United States defense organization

The Department of Defense Cyber Crime Center (DC3) is designated as a Federal Cyber Center by National Security Presidential Directive 54/Homeland Security Presidential Directive 23, as a Department of Defense (DoD) Center Of Excellence for Digital and Multimedia (D/MM) forensics by DoD Directive 5505.13E, and serves as the operational focal point for the Defense Industrial Base (DIB) Cybersecurity program. DC3 operates as a Field Operating Agency (FOA) under the inspector general of the Department of the Air Force.

== Mission ==

The mission of the Department of Defense Cyber Crime Center (DC3) includes adding layers to enhance security of dotmil domains by identifying vulnerabilities on computer system servers which could lead to the unauthorized disclosure of information. DC3 provides resources such computer crime investigations, cyber technical training, penetration testing, technical solutions development, and cyber analysis within the following DoD mission areas: cybersecurity and critical infrastructure protection, law enforcement and counterintelligence, document and media exploitation, and counterterrorism.

== Cyber Forensics Laboratory ==

The Cyber Forensics Laboratory performs Digital and Multimedia (D/MM) forensic examinations, repairs damaged devices and extracts otherwise inaccessible data from them, and provides expert testimony in legal proceedings for DC3 customers. The lab's robust intrusion and malware analysis capability supports law enforcement, counterintelligence, and Defense Industrial Base activities and operations. The CFL also works with the Defense Cyber Operations Panel (which consists of Defense Criminal Investigative Organizations and Military Department Counterintelligence Organizations) to develop requirements and set standards for digital investigations as new technologies emerge and evolve. The CFL is an accredited lab under ISO 17025 by the ANSI National Accreditation Board, and its operations are subject to strict quality control and peer review. The CFL produces results which are valid and reliable, based on conditions and methods which are repeatable.

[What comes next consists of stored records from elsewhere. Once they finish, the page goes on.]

/-! ## §2 The exposures (kernel): light modes kill cold exit; the binders of `E` are load-bearing -/

/-- **Light mode kills cold exit — EVERY compact `G`, no simplicity, no π₁.**  `LightFluxMode G → ∀ r, ¬ ColdExitAt r`
(cold exit ⇒ cold-pressure onset ⇒ the landed `coldPressureOnsetAt_false_of_lightFluxMode`). -/
theorem coldExitAt_false_of_lightFluxMode
    (G : Type) [Group G] [TopologicalSpace G] [IsTopologicalGroup G] [CompactSpace G] (hLF : LightFluxMode G) :
    letI : MeasurableSpace G := borel G
    haveI : BorelSpace G := ⟨rfl⟩
    ∀ r : LatticeRep G, ¬ ColdExitAt r := by
  letI : MeasurableSpace G := borel G
  haveI : BorelSpace G := ⟨rfl⟩
  intro r hE
  exact coldPressureOnsetAt_false_of_lightFluxMode G hLF r (coldPressureOnsetAt_of_coldExitAt r hE)

/-- **The typed necessary condition: `E → NoLightFluxModeSC`.**  Any proof of the seed `E` refutes every light RP-slab mode on
the simply-connected simple class — the weakest consequence of `E` in covariance currency (a KILLABLE necessary condition: a
light mode for `SU(2)` at weak coupling would retire lines 10 ∕ 13 at once). -/
theorem coldExitSC_imp_noLightFluxModeSC (hE : ColdExitSC) : NoLightFluxModeSC := by
  intro G _ _ _ _ hG hsc hLF
  obtain ⟨r⟩ := hG.2
  exact coldExitAt_false_of_lightFluxMode G hLF r (hE G hG hsc r)

/-- The binder-deleted forms are STRENGTHENINGS of `E` (deleting hypotheses): `ColdExitAllGroups → ColdExitSimple → E`. -/
theorem coldExitSimple_of_allGroups (h : ColdExitAllGroups) : ColdExitSimple :=
  fun G _ _ _ _ _ => h G

/-- `ColdExitSimple → E`: the form of `E` with the `SimplyConnectedSpace G` binder deleted implies `E` itself
(second half of the strengthening chain `ColdExitAllGroups → ColdExitSimple → E`). -/
theorem coldExitSC_of_simple (h : ColdExitSimple) : ColdExitSC :=
  fun G _ _ _ _ hG _ => h G hG

/-- **The π₁-binder of `E` is load-bearing**: `E` with `SimplyConnectedSpace G` deleted is FALSE modulo `LightFluxMode SO(3)`
('t Hooft's light ℤ₂ magnetic flux of the confined phase; `SO(3)` is admissible: `isCompactSimpleLieGroup_SO3`). -/
theorem not_coldExitSimple_of_lightFluxMode_SO3
    (hH : @LightFluxMode SO3 _ _ so3_isTopologicalGroup so3_compactSpace) : ¬ ColdExitSimple := by
  intro h
  have hneg := @coldExitAt_false_of_lightFluxMode SO3 _ _ so3_isTopologicalGroup so3_compactSpace hH
  have hpos := @h SO3 _ _ so3_isTopologicalGroup so3_compactSpace isCompactSimpleLieGroup_SO3
  obtain ⟨r⟩ := nonempty_latticeRep_SO3
  exact hneg r (hpos r)

/-- **Both group binders of `E` fail at `U(1)` and the binder-free `E` is FALSE there, RP-slab currency**:
`LightFluxMode Circle → ¬ ColdExitAllGroups` (the photon as a light RP-slab mode). -/
theorem not_coldExitAllGroups_of_lightFluxMode_circle (hH : LightFluxMode Circle) : ¬ ColdExitAllGroups := by
  intro h
  have hneg := coldExitAt_false_of_lightFluxMode Circle hH
  exact hneg LatticeRep.circle (h Circle LatticeRep.circle)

- Digital and Multimedia (D/MM) forensic examinations
- Device Repair
- Data Extraction
- Expert Testimony for DC3 Customers

== Cyber Training Academy==

The DoD Cyber Crime Center – Cyber Training Academy has been active since 1998, providing cyber training for Department of Defense (DoD) personnel. Over the years, the academy has played a role in training various defense entities, including Defense Criminal Investigative Organizations (DCIOs), Military Department Counterintelligence Organizations, Cyber Mission Forces (CMFs), Cyber Protection Teams (CPTs), Mission Defense Teams (MDTs), and others within the broader DoD enterprise. "The CTA offers more than 30 unique courses of classroom, online, and Instructor-Led Virtual (ILV) cyber training to both individuals and organizations within the DoD charged with protecting defense information systems from unauthorized use, criminal and fraudulent activities, and foreign intelligence/counterintelligence efforts." —CTA

== Technical Solutions Development ==

Technical Solutions Development (TSD) tailors software to the requirements of digital forensic examiners and cyber intrusion analysts. TSD validates digital forensic tools from commercial off-the-shelf, government off-the-shelf, and open-source domains to ensure relevancy and reproducibility as to expected use. In coordination with its cooperative partners, TSD:

- Leads the way by proactively identifying, researching and evaluating relevant new technologies, techniques and tools
- Actively participates in the development of industry standards, including Structured Threat Information eXpression (STIX) and Cyber-investigation Analysis Standard Expression (CASE)
- Shares in-house-developed tools with federal, state, and local law enforcement partners
- Maintains the Counterintelligence Tool Repository (CITR), a warehouse of classified and unclassified tools that support digital forensics and counterintelligence needs.

== DIB Cybersecurity ==

DoD-Defense Industrial Base Collaborative Information Sharing Environment (DCISE)—DCISE is the operational hub of the Defense Industrial Base (DIB) Cybersecurity Program of the Department of Defense, focused on protecting intellectual property and safeguarding DoD content residing on, or transiting through, contractor unclassified networks. The public-private cybersecurity partnership provides a collaborative environment for crowd-sourced threat sharing at both unclassified and classified levels. DCISE provides cyber resilience analyses for Cleared Defense Contractor (CDC) companies and offers unmatched Cybersecurity-as-a-Service capabilities. DCISE performs cyber threat analysis and diagnostics, offers mitigation and remediation strategies, provides best practices, and conducts analyst-to-analyst exchanges with DIB participants ranging in size from small to enterprise-sized companies.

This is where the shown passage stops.